From: Thu, 6 March 2008 11:15

Subject: Causation, Multiple Sclerosis and Trauma

 

Dear Colleagues

Taylor v. Liong, 2008 BCSC 242 (CanLII) (also pdf) might make interesting reading for some.

  

[1] This is an action for damages for injuries arising out of a motor vehicle accident which occurred on May 22, 1998. At issue on this application for judgment brought by the defendants under Rule 18A of the Rules of Court, B.C. Reg. 221/90 is whether the evidence proves on a balance of probabilities that trauma can make multiple sclerosis (“MS”) symptomatic or otherwise alter the natural course of the disease. I ordered this issue of causation to be severed and tried separately on application of the defendants brought on September 7, 2007. This followed a voir dire held to determine the admissibility of expert evidence directed at the issue of whether there is a causal connection between trauma, including mild head trauma or whiplash injury, and the onset of symptomatic MS.

...

[22] As I see it, I am not being asked through this application to determine a scientific rather than a legal issue. The question before me is whether the evidence adduced proves on the balance of probabilities that trauma, including mild head trauma or whiplash, is capable of triggering or exacerbating MS symptoms. That is a question that is necessary to answer to reach a meaningful conclusion in this law suit. In other words, it is a legal question, the answer to which is neither designed nor conducive to resolving any lingering scientific debate on the issue within the medical or scientific world. As I noted in ruling on the admissibility of the parties’ expert evidence, Lord Rodger, the Lord President, similarly characterized the same issue before the court in Dingley v. The Chief Constable, Strathclyde Police, [1998] Sess. Cas. (C.S.I.H.) 548 (Scot.), [“Dingley”], aff’d [2000] Sess. Cas. (H.L.) 77, ....

[23] I thus do not accept the plaintiff’s underlying precept that the Court in addressing itself to this general issue is undertaking anything other than a determination of whether an essential element of the tort claim – causation – is made out on the basis of the cogent evidence.

[24] Moreover, while I appreciate that the ultimate issue of causation is whether the plaintiff’s MS symptoms were triggered or exacerbated by the accident, the general issue – whether trauma can trigger MS symptoms – dominates the ultimate or specific issue to such an extent that it must be proved on a balance of probabilities to engage even a remote possibility of a connection between the accident and the plaintiff’s ensuing symptomatic MS. In other words, if the Court does not accept on the balance of probabilities that MS can be triggered by trauma, how can the plaintiff prove on a balance of probabilities that her MS symptoms were exacerbated by the trauma of the accident? If the plaintiff’s specific circumstances, condition, and course of treatment constituted meaningful evidence of a causal connection between trauma and the onset of MS, those issues would have been cogent considerations on the issue of the reliability and hence admissibility of the impugned expert evidence. They were not.
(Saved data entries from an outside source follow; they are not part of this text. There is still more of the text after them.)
import Literature.Geometry.Riemannian.ThreePieceGluedMetric
import Literature.Geometry.Riemannian.CollarGluingPieces
import Literature.Geometry.Riemannian.WarpedSeamMetric
import Literature.Topology.FourManifolds.CollarReparamInPt
import Literature.Topology.FourManifolds.BoundaryGlueDataSeam
import Literature.Geometry.Lorentzian.CurvatureRegularity
import HarnessLib

/-!
# Stub `stub_swapSum` of line `swap-sum` (crux `CorkRegluablePsc`, stmt-SmoothPoincare4-3206) —
# step (3a): the glued PSC metric of two umbilic collared metrics, with its tube formula
# (`--supports` helper)

Support for step (3) of the metrised boundary-sum swap (see
`WeylBudgetCorkRegluablePscSwapSumBHData.lean` for the plan).  On the three-piece gluing
`P = X ∪_φ Y = (X - ∂X) ∪ (∂X × ℝ) ∪ (Y - ∂Y)` of the tree (`BoundaryGlueData`, Milnor 1965,
Thm. 1.4) along `tanh`-reparametrised collars, two Riemannian PSC metrics which on the collars are
the umbilic `C₀`-normal warped products `ε² ds² + (1 - 2μ ε s - C₀ ε² s²) h` (`μ_Y ∘ φ = -μ_X`,
`h_X = φ^* h_Y`) descend to a Riemannian PSC metric whose pullback to the seam tube is the warped
seam metric `ε²(1 - tanh² t)² dt² + (1 - 2μ_X(z) ε tanh t - C₀ ε² tanh² t) h_X(z)` — this is the
construction of the landed `stub_collarGluing` (`WeylBudgetCorkRegluablePscStubCollarGluing.lean`)
with the tube formula EXPOSED, so that two such gluings can be compared along their tubes:

* `swapSum_inl_inl_mem_range_jN_iff` — the tube points of the second piece are those with `t ≤ 0`
  (companion of `BoundaryGlueData.inl_inl_mem_range_jM_iff`);
* `swapSum_gluedMetric_of_normalForms` — the glued PSC metric and its tube formula.

No `sorry`; axioms standard; no definitions, no named facts.

References: [ONeill1983] Ch. 3, pp. 90–91, Prop. 3.59; Ch. 7, Def. 7.33; [BarHanke2023] §3,
Def. 21, Cor. 34; [MilnorHCobordism1965] §1, Thm. 1.4; [HirschDT1976] Ch. 8 §2.
-/

noncomputable section

-- `Summit.<Summit>.<Problem>`: for the single-conjunct summit the duplicate component is mandated.
set_option linter.dupNamespace false

open scoped Manifold ContDiff Topology
open Set Function Filter

namespace Summit.SmoothPoincare4.SmoothPoincare4.Theorems

open Literature.Topology.FourManifolds Literature.Geometry.Lorentzian
  Literature.Geometry.Lorentzian.PseudoRiemannianMetric Literature.Geometry.Riemannian

/-! ### Step (3): the twin collar gluings with isometric seam tubes -/

/-- **The tube points of the piece `jN(N)` are exactly those with `t ≤ 0`** (companion of
`BoundaryGlueData.inl_inl_mem_range_jM_iff`). [folklore] -/
theorem swapSum_inl_inl_mem_range_jN_iff
    {X : Type} [TopologicalSpace X] [ChartedSpace (EuclideanHalfSpace 4) X] [IsManifold (𝓡∂ 4) ∞ X]
    {bX : BoundaryData (𝓡∂ 4) X (𝓡 3)} [Nonempty bX.carrier]
    {Y : Type} [TopologicalSpace Y] [ChartedSpace (EuclideanHalfSpace 4) Y] [IsManifold (𝓡∂ 4) ∞ Y]
    {bY : BoundaryData (𝓡∂ 4) Y (𝓡 3)} (G : BoundaryGlueData bX bY) (p : bX.carrier × ℝ) :
    G.d₂.inl (G.d₁.inl p) ∈ range G.jN ↔ p.2 ≤ 0 := by
  constructor
  · rintro ⟨c, hc⟩
    by_contra h
    have h : 0 < p.2 := lt_of_not_ge h
    have h1 : G.jM (G.CM.toFun p.1 p.2) = G.d₂.inl (G.d₁.inl p) := G.jM_toFun p.1 h.le
    obtain ⟨z, hz, -⟩ := G.jM_eq_jN_iff.1 (h1.trans hc.symm)
    have hint : (𝓡∂ 4).IsInteriorPoint (G.CM.toFun p.1 p.2) := G.CM.isInteriorPoint_apply _ h
    rw [hz] at hint
    exact ((𝓡∂ 4).isInteriorPoint_iff_not_isBoundaryPoint _).1 hint (bX.incl_mem_boundary z)
  · intro hp
    refine ⟨G.CN.toFun (G.φ p.1) (-p.2), ?_⟩
    rw [G.jN_toFun p.1 (by linarith : (0 : ℝ) ≤ -p.2), neg_neg]

set_option maxHeartbeats 1600000 in
/-- **The glued PSC metric of two umbilic collared metrics** (the construction of the landed
`stub_collarGluing`, with the tube formula exposed): on the three-piece gluing `P = X ∪_φ Y`
along the `tanh`-reparametrised collars, Riemannian PSC metrics `g_X`, `g_Y` which on the collars
are `ε² ds² + (1 - 2 μ ε s - C₀ ε² s²) h` (`μ_Y ∘ φ = -μ_X`, `h_X = φ^* h_Y`) descend to a
Riemannian PSC metric `g` whose pullback to the seam tube `∂X × ℝ` is the warped seam metric
`ε² (1 - tanh² t)² dt² + (1 - 2 μ_X(z) ε tanh t - C₀ ε² tanh² t) h_X(z)`.
[cite: ONeill1983, Ch. 3, pp. 90–91; BarHanke2023, §3 Cor. 34] -/
theorem swapSum_gluedMetric_of_normalForms
    {X : Type} [TopologicalSpace X] [T2Space X] [SecondCountableTopology X] [CompactSpace X]
    [ChartedSpace (EuclideanHalfSpace 4) X] [IsManifold (𝓡∂ 4) ∞ X]
    {bX : BoundaryData (𝓡∂ 4) X (𝓡 3)} [Nonempty bX.carrier]
    {Y : Type} [TopologicalSpace Y] [T2Space Y] [SecondCountableTopology Y] [CompactSpace Y]
    [ChartedSpace (EuclideanHalfSpace 4) Y] [IsManifold (𝓡∂ 4) ∞ Y]
    {bY : BoundaryData (𝓡∂ 4) Y (𝓡 3)}
    (G : BoundaryGlueData bX bY) (cX : bX.Collar) (cY : bY.Collar)
    (hCM : ∀ x t, G.CM.toFun x t = cX (x, Set.projIcc (0 : ℝ) 1 zero_le_one (Real.tanh t)))
    (hCN : ∀ y t, G.CN.toFun y t = cY (y, Set.projIcc (0 : ℝ) 1 zero_le_one (Real.tanh t)))
    (gX : PseudoRiemannianMetric (𝓡∂ 4) ∞ (EuclideanSpace ℝ (Fin 4)) (TangentSpace (𝓡∂ 4) : X → Type _))
    [gX.HasLeviCivita]
    (gY : PseudoRiemannianMetric (𝓡∂ 4) ∞ (EuclideanSpace ℝ (Fin 4)) (TangentSpace (𝓡∂ 4) : Y → Type _))
    [gY.HasLeviCivita]
    (μX : bX.carrier → ℝ) (μY : bY.carrier → ℝ) (C₀ ε : ℝ)
    (hRX : gX.IsRiemannian) (hSX : ∀ x, 0 < gX.scalarCurvature x)
    (hRY : gY.IsRiemannian) (hSY : ∀ x, 0 < gY.scalarCurvature x)
    (hε : 0 < ε) (hμ : ContMDiff (𝓡 3) 𝓘(ℝ, ℝ) ∞ μX) (hμY : ∀ z, μY (G.φ z) = -μX z)
    (hXY : ∀ z, pullbackBilin (I := 𝓡∂ 4) (I' := 𝓡 3) bX.incl gX.val z =
      pullbackBilin (I := 𝓡∂ 4) (I' := 𝓡 3) (bY.incl ∘ G.φ) gY.val z)
    (hcX : ∀ (p : bX.carrier × Set.Icc (0 : ℝ) 1) (V V' : TangentSpace ((𝓡 3).prod (𝓡∂ 1)) p),
      pullbackBilin (I := 𝓡∂ 4) (I' := (𝓡 3).prod (𝓡∂ 1)) cX gX.val p V V' =
        ε ^ 2 * ((show EuclideanSpace ℝ (Fin 1) from V.2) 0 *
          (show EuclideanSpace ℝ (Fin 1) from V'.2) 0) +
        (1 - 2 * μX p.1 * (ε * (p.2 : ℝ)) - C₀ * (ε * (p.2 : ℝ)) ^ 2) *
          pullbackBilin (I := 𝓡∂ 4) (I' := 𝓡 3) bX.incl gX.val p.1 V.1 V'.1)
    (hcY : ∀ (q : bY.carrier × Set.Icc (0 : ℝ) 1) (V V' : TangentSpace ((𝓡 3).prod (𝓡∂ 1)) q),
      pullbackBilin (I := 𝓡∂ 4) (I' := (𝓡 3).prod (𝓡∂ 1)) cY gY.val q V V' =
        ε ^ 2 * ((show EuclideanSpace ℝ (Fin 1) from V.2) 0 *
          (show EuclideanSpace ℝ (Fin 1) from V'.2) 0) +
        (1 - 2 * μY q.1 * (ε * (q.2 : ℝ)) - C₀ * (ε * (q.2 : ℝ)) ^ 2) *
          pullbackBilin (I := 𝓡∂ 4) (I' := 𝓡 3) bY.incl gY.val q.1 V.1 V'.1) :
    ∃ (g : PseudoRiemannianMetric (𝓡 4) ∞ (EuclideanSpace ℝ (Fin 4))
        (TangentSpace (𝓡 4) : G.d₂.Glued → Type _)) (_ : g.HasLeviCivita),
      g.IsRiemannian ∧ (∀ x, 0 < g.scalarCurvature x) ∧
      ∀ (p : bX.carrier × ℝ) (v w : TangentSpace ((𝓡 3).prod 𝓘(ℝ, ℝ)) p),
        g.val (G.d₂.inl (G.d₁.inl p))
          (mfderiv ((𝓡 3).prod 𝓘(ℝ, ℝ)) (𝓡 4) (G.d₂.inl ∘ G.d₁.inl) p v)
          (mfderiv ((𝓡 3).prod 𝓘(ℝ, ℝ)) (𝓡 4) (G.d₂.inl ∘ G.d₁.inl) p w) =
        ε ^ 2 * (1 - Real.tanh p.2 ^ 2) ^ 2 * (v.2 * w.2) +
          (1 - 2 * μX p.1 * (ε * Real.tanh p.2) - C₀ * (ε * Real.tanh p.2) ^ 2) *
            pullbackBilin (I := 𝓡∂ 4) (I' := 𝓡 3) bX.incl gX.val p.1 v.1 w.1 := by
  haveI : Nonempty X := ⟨bX.incl (Classical.arbitrary _)⟩
  haveI : Nonempty bY.carrier := ⟨G.φ (Classical.arbitrary _)⟩
  haveI : Nonempty Y := ⟨bY.incl (Classical.arbitrary _)⟩
  -- the boundary metric `h = incl^* gX`
  have hsp : gX.IsSpacelikeImmersion (𝓡 3) bX.incl :=
    isSpacelikeImmersion_of_isRiemannian hRX bX.isSmoothEmbedding
  set hB := gX.inducedMetric bX.incl contMDiff_pullbackBilin_holds hsp with hhB
  have hBval : hB.val = pullbackBilin (I := 𝓡∂ 4) (I' := 𝓡 3) bX.incl gX.val := rfl
  have hBpos : hB.IsRiemannian := isRiemannian_ofRiemannian _
  -- differentiability bookkeeping
  have hinclY : ∀ w, MDifferentiableAt (𝓡 3) (𝓡∂ 4) bY.incl w := fun w ↦
    (bY.isSmoothEmbedding.contMDiff w).mdifferentiableAt (by simp)
  have hφmd : ∀ z, MDifferentiableAt (𝓡 3) (𝓡 3) G.φ z := fun z ↦
    (G.φ.contMDiff z).mdifferentiableAt (by simp)
  -- the warping functions `a = ε² (1 - tanh²)²`, `F = 1 - 2 μ ε tanh - C₀ ε² tanh²`
  set a : bX.carrier × ℝ → ℝ := fun p ↦ ε ^ 2 * (1 - Real.tanh p.2 ^ 2) ^ 2 with ha_def
  set F : bX.carrier × ℝ → ℝ :=
    fun p ↦ 1 - 2 * μX p.1 * (ε * Real.tanh p.2) - C₀ * (ε * Real.tanh p.2) ^ 2 with hF_def
  have htanh : ContMDiff ((𝓡 3).prod 𝓘(ℝ, ℝ)) 𝓘(ℝ, ℝ) ∞ fun p : bX.carrier × ℝ ↦ Real.tanh p.2 :=
    contDiff_real_tanh.contMDiff.comp contMDiff_snd
  have hμ' : ContMDiff ((𝓡 3).prod 𝓘(ℝ, ℝ)) 𝓘(ℝ, ℝ) ∞ fun p : bX.carrier × ℝ ↦ μX p.1 :=
    hμ.comp contMDiff_fst
  have ha : ContMDiff ((𝓡 3).prod 𝓘(ℝ, ℝ)) 𝓘(ℝ, ℝ) ∞ a := by
    have h1 : ContDiff ℝ ∞ fun s : ℝ ↦ ε ^ 2 * (1 - s ^ 2) ^ 2 :=
      contDiff_const.mul ((contDiff_const.sub (contDiff_id.pow 2)).pow 2)
    exact h1.contMDiff.comp htanh
  have hF : ContMDiff ((𝓡 3).prod 𝓘(ℝ, ℝ)) 𝓘(ℝ, ℝ) ∞ F := by
    have h1 : ContDiff ℝ ∞ fun ms : ℝ × ℝ ↦
        1 - 2 * ms.1 * (ε * ms.2) - C₀ * (ε * ms.2) ^ 2 :=
      (contDiff_const.sub ((contDiff_const.mul contDiff_fst).mul
        (contDiff_const.mul contDiff_snd))).sub (contDiff_const.mul
        ((contDiff_const.mul contDiff_snd).pow 2))
    exact h1.contMDiff.comp (hμ'.prodMk_space htanh)
  have ha0 : ∀ p, 0 < a p := fun p ↦ mul_pos (pow_pos hε 2) (pow_pos (one_sub_tanh_sq_pos _) 2)
  have hFXpos := warpingFactor_pos cX gX hRX
    (fun p ↦ 1 - 2 * μX p.1 * (ε * (p.2 : ℝ)) - C₀ * (ε * (p.2 : ℝ)) ^ 2) ε hcX
  have hFYpos := warpingFactor_pos cY gY hRY
    (fun q ↦ 1 - 2 * μY q.1 * (ε * (q.2 : ℝ)) - C₀ * (ε * (q.2 : ℝ)) ^ 2) ε hcY
  have hF0 : ∀ p, 0 < F p := by
    intro p
    rcases le_or_gt 0 (Real.tanh p.2) with h0 | h0
    · exact hFXpos (p.1, ⟨Real.tanh p.2, h0, (Real.tanh_lt_one _).le⟩)
    · have h := hFYpos (G.φ p.1, ⟨-Real.tanh p.2, by linarith,
        by linarith [Real.neg_one_lt_tanh p.2]⟩)
      have h' : 0 < 1 - 2 * μY (G.φ p.1) * (ε * -Real.tanh p.2) - C₀ * (ε * -Real.tanh p.2) ^ 2 := h
      rw [hμY] at h'
      show 0 < 1 - 2 * μX p.1 * (ε * Real.tanh p.2) - C₀ * (ε * Real.tanh p.2) ^ 2
      nlinarith [h']
  obtain ⟨gS, hgSr, hgSval⟩ := exists_warpedSeamMetric hB hBpos ha hF ha0 hF0
  haveI hgSlc : gS.HasLeviCivita := gS.hasLeviCivita
  -- the collar of `X` is an isometry on `t > 0`
  have hMiso : ∀ p : bX.carrier × ℝ, 0 < p.2 → ∀ v w : TangentSpace ((𝓡 3).prod 𝓘(ℝ, ℝ)) p,
      gX.val (G.CM.inPt p).val
        (mfderiv ((𝓡 3).prod 𝓘(ℝ, ℝ)) (𝓡∂ 4) (InteriorManifold.val ∘ G.CM.inPt) p v)
        (mfderiv ((𝓡 3).prod 𝓘(ℝ, ℝ)) (𝓡∂ 4) (InteriorManifold.val ∘ G.CM.inPt) p w) =
      gS.val p v w := by
    intro p hp v w
    have key := val_mfderiv_inPt_eq cX G.CM hCM gX.val
      (fun z ↦ pullbackBilin (I := 𝓡∂ 4) (I' := 𝓡 3) bX.incl gX.val z)
      (fun p ↦ 1 - 2 * μX p.1 * (ε * (p.2 : ℝ)) - C₀ * (ε * (p.2 : ℝ)) ^ 2) ε hcX hp v w
    rw [key, hgSval, Set.projIcc_of_mem zero_le_one (tanh_mem_Icc hp.le)]
    rw [hBval]
  -- the re-indexed collar of `Y` is an isometry on `t < 0`
  have hNiso : ∀ p : bX.carrier × ℝ, p.2 < 0 → ∀ v w : TangentSpace ((𝓡 3).prod 𝓘(ℝ, ℝ)) p,
      gY.val (G.CN.inPt (G.φ p.1, -p.2)).val
        (mfderiv ((𝓡 3).prod 𝓘(ℝ, ℝ)) (𝓡∂ 4)
          (fun q : bX.carrier × ℝ ↦ (G.CN.inPt (G.φ q.1, -q.2)).val) p v)
        (mfderiv ((𝓡 3).prod 𝓘(ℝ, ℝ)) (𝓡∂ 4)
          (fun q : bX.carrier × ℝ ↦ (G.CN.inPt (G.φ q.1, -q.2)).val) p w) =
      gS.val p v w := by
    intro p hp v w
    have key := val_mfderiv_inPt_neg_eq cY G.CN hCN gY.val
      (fun w ↦ pullbackBilin (I := 𝓡∂ 4) (I' := 𝓡 3) bY.incl gY.val w)
      (fun q ↦ 1 - 2 * μY q.1 * (ε * (q.2 : ℝ)) - C₀ * (ε * (q.2 : ℝ)) ^ 2) ε hcY (hφmd p.1) hp v w
    have hpr : (Set.projIcc (0 : ℝ) 1 zero_le_one (Real.tanh (-p.2)) : ℝ) = -Real.tanh p.2 := by
      rw [Set.projIcc_of_mem zero_le_one (tanh_mem_Icc (by linarith : (0 : ℝ) ≤ -p.2))]
      exact Real.tanh_neg p.2
    -- `h_Y(φ z)(dφ v₁, dφ w₁) = (φ^* h_Y)_z(v₁, w₁) = h_X(z)(v₁, w₁)`
    have hh : pullbackBilin (I := 𝓡∂ 4) (I' := 𝓡 3) bY.incl gY.val (G.φ p.1)
        (mfderiv (𝓡 3) (𝓡 3) G.φ p.1 v.1) (mfderiv (𝓡 3) (𝓡 3) G.φ p.1 w.1) =
        hB.val p.1 v.1 w.1 := by
      have h2 : pullbackBilin (I := 𝓡∂ 4) (I' := 𝓡 3) (bY.incl ∘ G.φ) gY.val p.1 v.1 w.1 =
          pullbackBilin (I := 𝓡∂ 4) (I' := 𝓡 3) bY.incl gY.val (G.φ p.1)
            (mfderiv (𝓡 3) (𝓡 3) G.φ p.1 v.1) (mfderiv (𝓡 3) (𝓡 3) G.φ p.1 w.1) := by
        rw [pullbackBilin_apply, pullbackBilin_apply, mfderiv_comp p.1 (hinclY _) (hφmd p.1)]
        rfl
      rw [← h2, ← hXY p.1, hBval]
    rw [key, hgSval, hpr, hh, hμY]
    simp only [ha_def, hF_def]
    ring
  -- glue the three metrics
  obtain ⟨g, hglc, hgtube, hgR, hgsM, hgsN, hgsS⟩ :=
    exists_threePieceGluedMetric G gX gY gS hMiso hNiso
  have hgRiem : g.IsRiemannian := hgR hRX hRY hgSr
  -- scalar curvature of the seam metric off `t = 0`
  have hSpos_t : ∀ p : bX.carrier × ℝ, 0 < p.2 →
      gS.scalarCurvature p = gX.scalarCurvature (G.CM.inPt p).val := fun p hp ↦ by
    rw [← hgsS p, G.inl_inl_eq_inl_inr hp, hgsM]
  have hSneg_t : ∀ p : bX.carrier × ℝ, p.2 < 0 →
      gS.scalarCurvature p = gY.scalarCurvature (G.CN.inPt (G.φ p.1, -p.2)).val := fun p hp ↦ by
    rw [← hgsS p, G.inl_inl_eq_inr_inPt hp, hgsN]
  -- a positive lower bound for `scal gX` on the compact `X`, and `t = 0` by continuity
  obtain ⟨x₀, -, hx₀⟩ := isCompact_univ.exists_isMinOn univ_nonempty
    (gX.contMDiff_scalarCurvature.continuous.continuousOn)
  have hδ : 0 < gX.scalarCurvature x₀ := hSX x₀
  have hδle : ∀ x, gX.scalarCurvature x₀ ≤ gX.scalarCurvature x := fun x ↦
    (isMinOn_iff.1 hx₀) x (mem_univ x)
  have hS0 : ∀ z : bX.carrier, 0 < gS.scalarCurvature (z, 0) := by
    intro z
    have hcont : Continuous fun t : ℝ ↦ gS.scalarCurvature (z, t) :=
      gS.contMDiff_scalarCurvature.continuous.comp (continuous_const.prodMk continuous_id)
    have htend : Tendsto (fun t : ℝ ↦ gS.scalarCurvature (z, t)) (𝓝[>] 0)
        (𝓝 (gS.scalarCurvature (z, 0))) :=
      (hcont.tendsto 0).mono_left nhdsWithin_le_nhds
    have hev : ∀ᶠ t in 𝓝[>] (0 : ℝ), gX.scalarCurvature x₀ ≤ gS.scalarCurvature (z, t) := by
      filter_upwards [self_mem_nhdsWithin] with t ht
      rw [hSpos_t (z, t) ht]
      exact hδle _
    exact lt_of_lt_of_le hδ (ge_of_tendsto htend hev)
  have hSall : ∀ p, 0 < gS.scalarCurvature p := by
    rintro ⟨z, t⟩
    rcases lt_trichotomy t 0 with ht | rfl | ht
    · rw [hSneg_t (z, t) ht]
      exact hSY _
    · exact hS0 z
    · rw [hSpos_t (z, t) ht]
      exact hSX _
  have hscal : ∀ x, 0 < g.scalarCurvature x := by
    intro x
    rcases G.exists_tube_or_interior x with ⟨p, rfl⟩ | ⟨a', rfl⟩ | ⟨b', rfl⟩
    · rw [hgsS]
      exact hSall p
    · rw [hgsM]
      exact hSX _
    · rw [hgsN]
      exact hSY _
  refine ⟨g, hglc, hgRiem, hscal, fun p v w ↦ ?_⟩
  rw [hgtube p v w, hgSval, hBval]

end Summit.SmoothPoincare4.SmoothPoincare4.Theorems

end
[25] Hence, it would simply not be logical to conclude that the ultimate issue of the causation of the plaintiff’s MS onset could be proved on a balance of probabilities while concluding the general proposition necessary to establish could not be proved.

[26]           Such an illogical result would be amplified in the present case in which, on the plaintiff’s own theory, the MS symptoms induced by trauma occur in something less than 5% of all cases.

[27] I therefore conclude that what is at issue is not a general scientific theory, but rather an essential element of the plaintiff’s case insofar as she asserts a causal connection between the accident and the onset or exacerbation of her MS symptoms.

...

[121] As to the underpinnings of the plaintiff’s theory, for the reasons I have attempted to explain, I do not find in any of the studies or analysis relied on by the plaintiff, taken either individually or collectively, a logical linchpin for proof of the causal relationship being espoused, particularly in view of its asserted rarity, and the growing uncertainty of the role that its asserted mechanism – the disruption of the BBB – has in the demyclination process.

[122] I find that the likelihood of a causal connection between trauma and MS exacerbation is significantly less than that of a coincidental connection, in light of all the evidence adduced, and the opinion of a substantial majority of the scientific community.

[123] I thus conclude that even on a robust and pragmatic view of the evidence, it does not support proof of a causal connection between mild trauma, including whiplash, and MS exacerbation, on a balance of probabilities.

 

Now, for those of you whose Canadian law school tort classes are still going on, perhaps one of your students would care to explain

1. what effect does the judge believe Fairchild (not mentioned) or Resurfice (mentioned) have on proof of a sufficient causal relationship for tort?

2. how did that affect the result?

3. what part did the judge's understanding of Resurfice play in his decision?

4. what is the judge's understanding of Resurfice - this is BC: there's now plenty of law (not mentioned)?

5. how come the ancient Chinese and Hebrews made so obvious an error as to think the value of Pi was 3? Does that explain the calendars?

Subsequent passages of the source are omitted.